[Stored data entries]
------------
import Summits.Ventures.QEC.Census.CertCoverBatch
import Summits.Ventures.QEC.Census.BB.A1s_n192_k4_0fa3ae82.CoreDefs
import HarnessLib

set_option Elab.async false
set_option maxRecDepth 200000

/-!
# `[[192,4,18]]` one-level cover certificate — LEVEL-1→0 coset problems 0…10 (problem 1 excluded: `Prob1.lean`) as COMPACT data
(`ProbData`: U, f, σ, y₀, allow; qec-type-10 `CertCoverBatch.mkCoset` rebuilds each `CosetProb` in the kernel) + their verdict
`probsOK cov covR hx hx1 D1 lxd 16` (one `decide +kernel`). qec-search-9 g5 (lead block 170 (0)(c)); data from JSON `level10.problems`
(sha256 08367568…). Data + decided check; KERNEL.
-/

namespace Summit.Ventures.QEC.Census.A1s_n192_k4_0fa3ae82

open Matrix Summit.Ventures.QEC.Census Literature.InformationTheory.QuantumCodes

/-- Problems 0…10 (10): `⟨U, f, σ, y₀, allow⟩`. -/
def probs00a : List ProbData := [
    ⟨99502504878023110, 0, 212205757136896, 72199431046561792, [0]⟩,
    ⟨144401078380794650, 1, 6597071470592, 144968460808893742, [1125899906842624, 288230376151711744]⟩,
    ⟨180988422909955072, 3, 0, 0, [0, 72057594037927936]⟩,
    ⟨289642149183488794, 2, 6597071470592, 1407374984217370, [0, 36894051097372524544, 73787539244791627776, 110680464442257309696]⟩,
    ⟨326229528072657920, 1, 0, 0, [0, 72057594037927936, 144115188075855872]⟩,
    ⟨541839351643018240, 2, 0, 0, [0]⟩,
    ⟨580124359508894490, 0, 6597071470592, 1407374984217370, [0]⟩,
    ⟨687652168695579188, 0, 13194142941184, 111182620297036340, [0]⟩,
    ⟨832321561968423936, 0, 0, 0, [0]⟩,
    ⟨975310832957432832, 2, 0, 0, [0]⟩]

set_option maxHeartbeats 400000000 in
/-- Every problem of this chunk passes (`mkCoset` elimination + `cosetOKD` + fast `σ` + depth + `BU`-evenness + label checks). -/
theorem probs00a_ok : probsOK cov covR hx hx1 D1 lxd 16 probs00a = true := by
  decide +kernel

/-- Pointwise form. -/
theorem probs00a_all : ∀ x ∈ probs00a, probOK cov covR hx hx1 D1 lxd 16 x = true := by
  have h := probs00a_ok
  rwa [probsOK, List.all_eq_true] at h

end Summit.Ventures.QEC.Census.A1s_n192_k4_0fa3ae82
------------
Task objective:
For the word "Ventures", return every line of the records that holds it.

Solution to the exercise:
import Summits.Ventures.QEC.Census.CertCoverBatch
import Summits.Ventures.QEC.Census.BB.A1s_n192_k4_0fa3ae82.CoreDefs
namespace Summit.Ventures.QEC.Census.A1s_n192_k4_0fa3ae82
open Matrix Summit.Ventures.QEC.Census Literature.InformationTheory.QuantumCodes
end Summit.Ventures.QEC.Census.A1s_n192_k4_0fa3ae82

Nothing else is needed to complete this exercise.